Moving Toward Student Differentiation

Differentiation can be overwhelming for teachers.  One point often missed, that can ease the burden on teachers, is that the best of it requires student participation.  If a student will play a role in the process it will not only relieve the instructor but will end up being more to the point of serving the individual.  
Involving a student more deeply in their learning can look like this:
                Instruction:
Individualize by Interests
At the beginning of the course ask students to identify a possible future career for themselves.  Throughout the course, present instruction through the lenses of those careers.  Bundling similar careers together and forming learning groups around each expedites the preparation and implementation.  These groups can work in parallel on the same basic concept.
Individualize by Learning Style
The same approach can be taken with learning styles.  A teacher may use a multitude of approaches to presenting information.  But she may also break up students into groups based upon their learning style.  Involving students in determining their learning style and then allowing them to choose which group to join for a particular time enhances their engagement and responsibility taking.  Offering three choices seems sufficient to make an appropriate match and not be too demanding for an instructor to prepare for.  These might be divided into these broad categories:  kinesthetic, visual and linguistic.  Of course, to diminish the future teacher labor cost one should always preserve and archive the support materials and lesson plan so that they may be used again.
                Assessment of Performance:
A quiz which has hard and easy questions.  The student choose which to respond to.The easy question aims to confirm understanding of the foundational concept.  It may be low order.  The more difficult one allows students to challenge themselves with the concept if they believe they are ready.  It should be higher order, require multiple steps or synthesis of new material and previously learned material.  Example:
1.        EASY List the three major types of intermolecular force. 

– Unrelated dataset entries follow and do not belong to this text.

import Mathlib
import Literature.Computability.AlgebraicComplexity.IMMInVPProofs
import Literature.Computability.AlgebraicComplexity.ArithCircuitProofs
import HarnessLib

/-!
# Simulating a commutative coefficient algebra of finite dimension (Hrubeš–Yehudayoff 2011)

Let `k ⊆ R` be commutative rings, `R` a `k`-algebra which is FREE OF FINITE RANK as a `k`-module,
with basis `b : ι → R` (`|ι| = d`). A polynomial `F ∈ R[X_σ]` computed by an arithmetic circuit
OVER `R` (constants from `R`) of fan-in-two size `L_R(F)` can be simulated over `k`: every gate
value `v ∈ R[X]` is stored as its `d` coordinate polynomials `v_c ∈ k[X]` (`v = ∑_c v_c · b_c`),
a sum gate `r • u + r' • u'` becomes `d` linear combinations of `2d` coordinates (through the
matrices of multiplication by `r, r'`), and a product gate `u · u'` becomes the `d` bilinear forms
`∑_{j,l} (b_j b_l)_c · u_j u'_l` in the coordinates (structure constants). Hence for every
`k`-linear functional `φ : R → k`, the polynomial `φ(F) ∈ k[X]` obtained by applying `φ`
COEFFICIENTWISE satisfies

  `L_k(φ(F)) ≤ (5d³ + 6d² + 2d) · L_R(F) + 3d`            (`CommExtSim.complexity_lmap_le`).

This is the commutative case of Hrubeš–Yehudayoff 2011, Thm 4.2 ("if `R'` is a ring extension of
`R` with `dim_R(R') = k` then `C_R(f) ≤ O(k³) · C_{R'}(f)`"), there stated for `f` with
coefficients in the subring; reading off a functional `φ` is the form in which the bound is used
for twisted determinants (`Literature/…/CommTwistDim.lean`: the permanent is `φ` of one
determinant over a commutative algebra realising the sign character) and for
`(m, s)`-determinantal representations (`Literature/…/AlgDetRepr.lean`). Only polynomial
dependence on `d` matters downstream; no attempt is made at the sharp constant.

## The proof: substitution instead of circuit surgery

The tree's `complexity` is single-output, so the simulating circuit is not built gate by gate.
Instead (`§ The simulating substitutions`) we work in `k[X_σ, y_{j,c}]` with one fresh variable
`y_{j,c}` per gate `j < N` and coordinate `c`, write the `c`-th coordinate of gate `t` as an
explicit small polynomial `gatePoly t g c` in the `X` and the `y_{j,·}`, `j < t`
(`opndPoly`, `prodPoly`), and starting from `∑_c φ(b_c) · (output)_c` substitute
`y_{t,c} ↦ gatePoly t g_t c` for `t = N-1, …, 0` (`substGate`, `substGates`), finally killing the
fresh variables (`readAt []`). Each substitution costs at most the total cost of the `d`
polynomials substituted (Bürgisser 2000, Rem. 2.7, tree: `complexity_aeval_le`), which is
`≤ 5d³ + 6d² + 2d` for a fan-in-two gate (`sum_complexity_gatePoly_le`). Correctness
(`readAt_nil_comp_substGates`, by reverse induction on the gate list): killing the fresh
variables after all substitutions equals reading `y_{j,c} ↦` (coordinate `c` of the value of
gate `j`), because the coordinate polynomials compute coordinates (`readAt_gatePoly`, from the
bilinear expansion `lmap_coord_mul` of a product along the basis).

## Contents

* `CommExtSim.lmap φ F` — `φ` applied coefficientwise (an `abbrev` for Mathlib's
  `AddMonoidAlgebra.map φ`; cf. the bundled `Fin n`-variable version
  `Literature.AlgebraicGeometry.Motives.AffineDeRham.coeffwise`), with its coordinate calculus
  along a basis (`lmap_eq_sum_coord`, `eq_sum_C_mul_map_coord`, `lmap_coord_mul`,
  `lmap_coord_smul`, `lmap_coord_X`, `lmap_coord_C`);
* the simulation data `yv`, `opndPoly`, `prodPoly`, `gatePoly`, `readAt`, `substGate`,
  `substGates`, `outPoly`, `simPoly`, their semantics (`simPoly_eq`) and cost
  (`complexity_simPoly_le`);
* the simulation theorem `CommExtSim.complexity_lmap_le`.

## Sources

* [HrubesYehudayoff2011] P. Hrubeš, A. Yehudayoff, *Arithmetic complexity in ring extensions*,
  Theory of Computing 7 (2011) 119–129, Thm 4.2 (commutative extensions of dimension `k` cost
  `O(k³)`), §2 (the model: circuits over `R'` computing a polynomial over `R`).
* [Burgisser2000] P. Bürgisser, *Completeness and Reduction in Algebraic Complexity Theory*,
  Springer 2000, Def. 2.1 (the measure `L`), Rem. 2.7 (substitution).

## Design choices / not here

* `R` is assumed free with an explicit finite basis (over a field: `Module.finBasis`); the bound
  is in `|ι|`, so users instantiate with `Fin (finrank k R)`.
* The variable type `σ` of `F` must be a `Fintype` (the substitution bound sums over variables).
* Not here: the noncommutative case of Thm 4.2 (matrix coefficients), formula size, and the
  converse direction (Hrubeš–Yehudayoff Thm 3.4: commutative extensions do not help by more
  than a polynomial).
-/

noncomputable section
/-! ### Consequence: permanent degeneracy on coupling intervals at infinitely many sides -/

/-- **`¬ BirEveryGroundState` forces interval-robust ground-state degeneracy at infinitely many
sides.** If the crux fails, there are `δ ∈ (0, ½)`, a repulsive window `0 < U₁ < U₂` and `c > 0`
with the crux's window-average hypothesis on `(U₁, U₂)` such that: for every sub-window
`[a, b] ⊆ [U₁, U₂]` and every threshold `L₀` some even side `L ≥ L₀` (`L ≠ 0`) and some
non-trivial coupling interval `(u, v) ⊆ [a, b]` have, at EVERY `U ∈ (u, v)`, (i) the trace floor
`c L⁴ ≤ re tr (P Δ_d†Δ_d)` on the `(2⌊(1-δ)L²/2⌋, S^z = 0)`-sector ground eigenspace `E₀(U, L)` of
`hubbardTorus 2 L 1 U` (`P` its orthogonal projection), (ii) a `(c/2) L⁴`-dark normalised sector
ground state, and hence (iii) `dim E₀(U, L) ≥ 2`. Proof: Baire makes the average bound uniform
(`L ≥ L₁`) on a dense subset of a sub-window of `(a, b)` (`birAvgHyp_uniform_on_dense_subwindow`),
whence the trace floor at EVERY coupling there (`le_re_trace_groundProj_mul_of_mem_closure`, upper
semicontinuity of the ground multiplet); `exists_darkInterval_of_not_birEveryGroundState` supplies
a `(c/2) L⁴`-dark interval inside it at a side `L ≥ max L₀ L₁`; and on a line the compression of
`Δ_d†Δ_d` is the scalar `re tr (P Δ_d†Δ_d) ≥ c L⁴ > (c/2) L⁴` (`UniqueGround.exists_scalar_of_finrank_one`,
`UniqueGround.le_re_of_scalar_of_average`), so no coupling of the dark interval has a simple ground
state. So a counterexample to the crux lives on ground multiplets of the doped repulsive Hubbard
torus that are degenerate on whole coupling intervals, at infinitely many sizes, while carrying
the average order. Kato (1966) II-§5.1; Baire (1899). [folklore] -/
theorem exists_degenerateInterval_of_not_birEveryGroundState (hS : ¬ BirEveryGroundState) :
    ∃ (δ U₁ U₂ c : ℝ), δ ∈ Set.Ioo (0:ℝ) (1/2) ∧ 0 < U₁ ∧ U₁ < U₂ ∧ 0 < c ∧
      (∀ U ∈ Set.Ioo U₁ U₂, ∃ L₀ : ℕ, ∀ (L : ℕ) [NeZero L], L₀ ≤ L → Even L →
        let N : ℕ := 2 * ⌊(1 - δ) * (L : ℝ) ^ 2 / 2⌋₊
        let H := hubbardTorus 2 L 1 U
        let S := szSector (Λ := FermionTorus 2 L) N 0
        let E₀ := S ⊓ Module.End.eigenspace (Matrix.toLin' H) ((H.minEnergyOn S : ℝ) : ℂ)
        let P := projMatrix (E₀.map (Fock.toEuclidean (ι := Orb (FermionTorus 2 L)) :
          Fock (Orb (FermionTorus 2 L)) →ₗ[ℂ] EuclideanSpace ℂ (Finset (Orb (FermionTorus 2 L)))))
        c * (L : ℝ) ^ 4 * P.trace.re ≤
          (P * ((pairField dWaveFormFactor L)ᴴ * pairField dWaveFormFactor L)).trace.re) ∧
      ∀ a b : ℝ, U₁ ≤ a → a < b → b ≤ U₂ → ∀ L₀ : ℕ, ∃ (L : ℕ) (_ : NeZero L), L₀ ≤ L ∧ Even L ∧
        ∃ u v : ℝ, a ≤ u ∧ u < v ∧ v ≤ b ∧ ∀ U ∈ Set.Ioo u v,
          let N : ℕ := 2 * ⌊(1 - δ) * (L : ℝ) ^ 2 / 2⌋₊
          let H := hubbardTorus 2 L 1 U
          let S := szSector (Λ := FermionTorus 2 L) N 0
          let E₀ := S ⊓ Module.End.eigenspace (Matrix.toLin' H) ((H.minEnergyOn S : ℝ) : ℂ)
          let P := projMatrix (E₀.map (Fock.toEuclidean (ι := Orb (FermionTorus 2 L)) :
            Fock (Orb (FermionTorus 2 L)) →ₗ[ℂ] EuclideanSpace ℂ (Finset (Orb (FermionTorus 2 L)))))
          c * (L : ℝ) ^ 4 ≤ (P * ((pairField dWaveFormFactor L)ᴴ * pairField dWaveFormFactor L)).trace.re ∧
          (∃ ψ : Fock (Orb (FermionTorus 2 L)), IsGroundStateInSector H N 0 ψ ∧ star ψ ⬝ᵥ ψ = 1 ∧
            (star ψ ⬝ᵥ ((pairField dWaveFormFactor L)ᴴ * pairField dWaveFormFactor L) *ᵥ ψ).re ≤
              c / 2 * (L : ℝ) ^ 4) ∧
          2 ≤ Module.finrank ℂ ↥E₀ := by
  classical
  obtain ⟨δ, U₁, U₂, c, hδ, hU₁, hU₁₂, hc, hyp, hdark⟩ :=
    exists_darkInterval_of_not_birEveryGroundState hS
  refine ⟨δ, U₁, U₂, c, hδ, hU₁, hU₁₂, hc, hyp, fun a' b' ha' hab' hb' L₀ => ?_⟩
  -- Baire: one threshold `L₁` for the average bound on a dense subset of a sub-window `(a, b)`
  -- of `(a', b')` (the average bound holds on `(a', b') ⊆ (U₁, U₂)`)
  have hyp' : ∀ U ∈ Set.Ioo a' b', ∃ L₀ : ℕ, ∀ (L : ℕ) [NeZero L], L₀ ≤ L → Even L →
      let N : ℕ := 2 * ⌊(1 - δ) * (L : ℝ) ^ 2 / 2⌋₊
      let H := hubbardTorus 2 L 1 U
      let S := szSector (Λ := FermionTorus 2 L) N 0
      let E₀ := S ⊓ Module.End.eigenspace (Matrix.toLin' H) ((H.minEnergyOn S : ℝ) : ℂ)
      let P := projMatrix (E₀.map (Fock.toEuclidean (ι := Orb (FermionTorus 2 L)) :
        Fock (Orb (FermionTorus 2 L)) →ₗ[ℂ] EuclideanSpace ℂ (Finset (Orb (FermionTorus 2 L)))))
      c * (L : ℝ) ^ 4 * P.trace.re ≤
        (P * ((pairField dWaveFormFactor L)ᴴ * pairField dWaveFormFactor L)).trace.re :=
    fun U hU => hyp U ⟨lt_of_le_of_lt ha' hU.1, lt_of_lt_of_le hU.2 hb'⟩
  obtain ⟨L₁, a, b, ha, hab, hb, hsub⟩ := birAvgHyp_uniform_on_dense_subwindow hab' hyp'
  -- a `(c/2) L⁴`-dark interval inside `[a, b]` at a side `L ≥ max L₀ L₁`
  obtain ⟨L, hLne, hL, hE, u, v, hu, huv, hv, hdk⟩ :=
    hdark a b (c / 2) (ha'.trans ha.le) hab (hb.le.trans hb') (by positivity) (max L₀ L₁)
  haveI : NeZero L := hLne
  refine ⟨L, hLne, le_of_max_le_left hL, hE, u, v, by linarith, huv, by linarith,
    fun U hUuv => ?_⟩
  dsimp only
  have hLL₁ : L₁ ≤ L := le_of_max_le_right hL
  -- the objects of side `L`
  set B : Matrix (Finset (Orb (FermionTorus 2 L))) (Finset (Orb (FermionTorus 2 L))) ℂ :=
    (pairField dWaveFormFactor L)ᴴ * pairField dWaveFormFactor L with hB
  set S : Submodule ℂ (Fock (Orb (FermionTorus 2 L))) :=
    szSector (Λ := FermionTorus 2 L) (2 * ⌊(1 - δ) * (L : ℝ) ^ 2 / 2⌋₊) 0 with hS_def
  set D : Matrix (Finset (Orb (FermionTorus 2 L))) (Finset (Orb (FermionTorus 2 L))) ℂ :=
    ∑ x : FermionTorus 2 L, numberOp x 0 * numberOp x 1 with hD
  -- the pencil `hubbardTorus 2 L 1 w = H(0) + w • D`, Hermitian, preserving `S ≠ ⊥`; `B ≥ 0`
  have hpen : ∀ w : ℝ, hubbardTorus 2 L 1 w = hubbardTorus 2 L 1 0 + (w : ℂ) • D := fun w =>
    hubbardTorus_eq_zero_add_smul_interaction w
  have hHh : ∀ w : ℝ, (hubbardTorus 2 L 1 w).IsHermitian := fun w =>
    hubbardTorus_isHermitian (hamiltonian_isHermitian_and_commute_holds (fermionTorusGraph 2 L))
      1 w
  have hDeq : D = hubbardTorus 2 L 1 1 - hubbardTorus 2 L 1 0 := by
    rw [hpen 1, Complex.ofReal_one, one_smul, add_sub_cancel_left]
  have hDh : D.IsHermitian := by rw [hDeq]; exact (hHh 1).sub (hHh 0)
  have hSH : ∀ w ∈ S, hubbardTorus 2 L 1 0 *ᵥ w ∈ S := fun w hw =>
    hubbardTorus_mulVec_mem_szSector 1 0 hw
  have hSD : ∀ w ∈ S, D *ᵥ w ∈ S := fun w hw => by
    rw [hDeq, sub_mulVec]
    exact S.sub_mem (hubbardTorus_mulVec_mem_szSector 1 1 hw)
      (hubbardTorus_mulVec_mem_szSector 1 0 hw)
  have hBpsd : B.PosSemidef := Matrix.posSemidef_conjTranspose_mul_self _
  -- the dark unit ground state at `U`
  obtain ⟨ψ, hgs, hψ1, hψdark⟩ := hdk U hUuv
  set E₀ : Submodule ℂ (Fock (Orb (FermionTorus 2 L))) :=
    S ⊓ Module.End.eigenspace (Matrix.toLin' (hubbardTorus 2 L 1 U))
      (((hubbardTorus 2 L 1 U).minEnergyOn S : ℝ) : ℂ) with hE₀
  have hψE : ψ ∈ E₀ := by
    refine Submodule.mem_inf.mpr ⟨hgs.1, ?_⟩
    rw [Module.End.mem_eigenspace_iff, Matrix.toLin'_apply]
    exact hgs.2.2
  have hSne : S ≠ ⊥ := fun h => hgs.2.1 ((Submodule.eq_bot_iff _).1 h ψ hgs.1)
  -- `U` lies in the closure of the couplings where the average bound holds for all `L ≥ L₁`
  have hUab : U ∈ Set.Ioo a b := ⟨lt_of_le_of_lt hu hUuv.1, lt_of_lt_of_le hUuv.2 hv⟩
  have hcl := hsub hUab
  -- (i) the trace floor `c L⁴ ≤ re tr (P(U) B)` (upper semicontinuity of the ground multiplet)
  have hfloor : c * (L : ℝ) ^ 4 ≤ (projMatrix (E₀.map
      ((WithLp.linearEquiv 2 ℂ (Finset (Orb (FermionTorus 2 L)) → ℂ)).symm :
        (Finset (Orb (FermionTorus 2 L)) → ℂ) →ₗ[ℂ]
          EuclideanSpace ℂ (Finset (Orb (FermionTorus 2 L))))) * B).trace.re := by
    refine le_re_trace_groundProj_mul_of_mem_closure (hHh 0) hDh hBpsd S hSH hSD hSne
      (A := fun w => hubbardTorus 2 L 1 w)
      (E := fun w => S ⊓ Module.End.eigenspace (Matrix.toLin' (hubbardTorus 2 L 1 w))
        (((hubbardTorus 2 L 1 w).minEnergyOn S : ℝ) : ℂ))
      (P := fun w => projMatrix ((S ⊓ Module.End.eigenspace
        (Matrix.toLin' (hubbardTorus 2 L 1 w))
          (((hubbardTorus 2 L 1 w).minEnergyOn S : ℝ) : ℂ)).map
        ((WithLp.linearEquiv 2 ℂ (Finset (Orb (FermionTorus 2 L)) → ℂ)).symm :
          (Finset (Orb (FermionTorus 2 L)) → ℂ) →ₗ[ℂ]
            EuclideanSpace ℂ (Finset (Orb (FermionTorus 2 L))))))
      hpen (fun _ => rfl) (fun _ => rfl) hcl fun w hw => ?_
    exact hw.2 L hLL₁ hE
  refine ⟨hfloor, ⟨ψ, hgs, hψ1, hψdark⟩, ?_⟩
  -- (iii) if `E₀` were a line, the compression of `B` would be the scalar `re tr (P B) ≥ c L⁴` …
  by_contra hlt
  have hE₀ne : E₀ ≠ ⊥ := fun h => hgs.2.1 ((Submodule.eq_bot_iff _).1 h ψ hψE)
  have hfin : Module.finrank ℂ E₀ = 1 :=
    le_antisymm (by omega) (Submodule.one_le_finrank_iff.mpr hE₀ne)
  have htr : (projMatrix (E₀.map
      ((WithLp.linearEquiv 2 ℂ (Finset (Orb (FermionTorus 2 L)) → ℂ)).symm :
        (Finset (Orb (FermionTorus 2 L)) → ℂ) →ₗ[ℂ]
          EuclideanSpace ℂ (Finset (Orb (FermionTorus 2 L)))))).trace.re = 1 := by
    rw [re_trace_projMatrix_map_eq_finrank, hfin, Nat.cast_one]
  have havg : c * (L : ℝ) ^ 4 * (projMatrix (E₀.map
      ((WithLp.linearEquiv 2 ℂ (Finset (Orb (FermionTorus 2 L)) → ℂ)).symm :
        (Finset (Orb (FermionTorus 2 L)) → ℂ) →ₗ[ℂ]
          EuclideanSpace ℂ (Finset (Orb (FermionTorus 2 L)))))).trace.re ≤
      (projMatrix (E₀.map
      ((WithLp.linearEquiv 2 ℂ (Finset (Orb (FermionTorus 2 L)) → ℂ)).symm :
        (Finset (Orb (FermionTorus 2 L)) → ℂ) →ₗ[ℂ]
          EuclideanSpace ℂ (Finset (Orb (FermionTorus 2 L))))) * B).trace.re := by
    rw [htr, mul_one]; exact hfloor
  -- … so the dark direction `ψ` would have `c L⁴ ≤ re ⟨ψ, B ψ⟩ ≤ (c/2) L⁴`: contradiction
  have hge : c * (L : ℝ) ^ 4 ≤ (star ψ ⬝ᵥ B *ᵥ ψ).re :=
    UniqueGround.le_re_of_scalar_of_average E₀ B _
      (UniqueGround.exists_scalar_of_finrank_one E₀ hfin B) havg hψE hψ1
  have hL4 : (0 : ℝ) < (L : ℝ) ^ 4 := by
    have hL0 : (0 : ℝ) < (L : ℝ) := Nat.cast_pos.2 (Nat.pos_of_ne_zero (NeZero.ne L))
    positivity
  nlinarith [hge.trans hψdark]

/-! ### The closure in Lieb's currency: per-side dense simplicity ⇒ the crux -/

/-- **`BirEveryGroundState` ⇐ per-side dense SIMPLICITY on every window carrying the average
bound.** Suppose that for all data `(δ, U₁, U₂, c)` of the crux and under its window-average
hypothesis there are a sub-window `[a, b] ⊆ [U₁, U₂]` (`a < b`) and a threshold `L₀` such that for
EACH even side `L ≥ L₀` the couplings at which the `(2⌊(1-δ)L²/2⌋, S^z = 0)`-sector ground state of
`hubbardTorus 2 L 1 U` is SIMPLE (`dim E₀(U, L) = 1`, the currency of Lieb's theorems) meet every
sub-interval of `(a, b)`. Then the crux holds — the per-side (Baire) form of
`avgToEvery_at_of_eventualSimplicity`, which needs simplicity at ONE coupling for all large sides:
otherwise `exists_degenerateInterval_of_not_birEveryGroundState` produces, inside `[a, b]` and
beyond `L₀`, a side and a whole interval of couplings with `dim E₀ ≥ 2`. (For the doped repulsive
torus no simplicity theorem is known; at sides where the ground state carries non-zero crystal
momentum the hypothesis fails by symmetry and `birEveryGroundState_of_denseBright` is the form to
use.) Lieb, PRL 62 (1989) 1201; Kato (1966) II-§5.1. [folklore] -/
theorem birEveryGroundState_of_denseSimple
    (h : ∀ (δ U₁ U₂ c : ℝ), δ ∈ Set.Ioo (0:ℝ) (1/2) → 0 < U₁ → U₁ < U₂ → 0 < c →
      (∀ U ∈ Set.Ioo U₁ U₂, ∃ L₀ : ℕ, ∀ (L : ℕ) [NeZero L], L₀ ≤ L → Even L →
        let N : ℕ := 2 * ⌊(1 - δ) * (L : ℝ) ^ 2 / 2⌋₊
        let H := hubbardTorus 2 L 1 U
        let S := szSector (Λ := FermionTorus 2 L) N 0
        let E₀ := S ⊓ Module.End.eigenspace (Matrix.toLin' H) ((H.minEnergyOn S : ℝ) : ℂ)
        let P := projMatrix (E₀.map (Fock.toEuclidean (ι := Orb (FermionTorus 2 L)) :
          Fock (Orb (FermionTorus 2 L)) →ₗ[ℂ] EuclideanSpace ℂ (Finset (Orb (FermionTorus 2 L)))))
        c * (L : ℝ) ^ 4 * P.trace.re ≤
          (P * ((pairField dWaveFormFactor L)ᴴ * pairField dWaveFormFactor L)).trace.re) →
      ∃ a b : ℝ, U₁ ≤ a ∧ a < b ∧ b ≤ U₂ ∧ ∃ L₀ : ℕ,
        ∀ (L : ℕ) [NeZero L], L₀ ≤ L → Even L → ∀ u v : ℝ, a ≤ u → u < v → v ≤ b →
          ∃ U ∈ Set.Ioo u v,
            let N : ℕ := 2 * ⌊(1 - δ) * (L : ℝ) ^ 2 / 2⌋₊
            let H := hubbardTorus 2 L 1 U
            let S := szSector (Λ := FermionTorus 2 L) N 0
            let E₀ := S ⊓ Module.End.eigenspace (Matrix.toLin' H) ((H.minEnergyOn S : ℝ) : ℂ)
            Module.finrank ℂ ↥E₀ = 1) :
    BirEveryGroundState := by
  by_contra hS
  obtain ⟨δ, U₁, U₂, c, hδ, hU₁, hU₁₂, hc, hyp, hdeg⟩ :=
    exists_degenerateInterval_of_not_birEveryGroundState hS
  obtain ⟨a, b, ha, hab, hb, L₀, hsimple⟩ := h δ U₁ U₂ c hδ hU₁ hU₁₂ hc hyp
  obtain ⟨L, hLne, hL, hE, u, v, hu, huv, hv, hint⟩ := hdeg a b ha hab hb L₀
  haveI : NeZero L := hLne
  obtain ⟨U, hUuv, hfin⟩ := hsimple L hL hE u v hu huv hv
  have h2 := (hint U hUuv).2.2
  simp only at hfin h2
  omega

end Summit.HubbardSuperconductivity.HubbardSuperconductivity.Theorems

       HARD   Identify an example of an intermolecular force evident in a macromolecule (lipid, nucleic acid, protein) of biologic importance.  How does the force affect structure and/or function of the macromolecule?
Assessment by Interest
If instruction has been tied to interests, assessment can readily also be linked to interests.   This works particularly well with projects but one section of questions on a test could present students with a choice of questions to respond to based upon their interests.  This might include describing an application of a learned concept to a particular career.
Assessment by Learning/Performing Style
In the same way projects and test questions can be open to attack from a range of means of expression.  A test question might offer the option of writing a short essay or drawing a detailed, labeled illustration.  A student might make an oral presentation or write a critique.
            Remediation:
Workshop Stations Tied to Test Questions.  Students look over missed test questions.  They highlight the questions that they still don’t understand or are not confident in solving.  The teacher sets up learning stations for each of the questions on the test.  At these stations a self-paced activity provides an opportunity to re-learn a concept.  Ideally, the activity should attack the concept from a new angle—one that was not offered earlier.
Reflection:
When self-assessment is taught and implemented students are given responsibility for their own learning.  The role of the teacher is to select appropriate prompts that will press the students to productive work.  A general or final prompt in a session might be something like:
What do I need to do next to keep making progress (toward a specific goal)?
or
What do I need to do in the next 24 hours in order to be ready for class tomorrow?
Asking students to reflect before choosing a remediation activity is critical to their successful use of time and the opportunity to learn.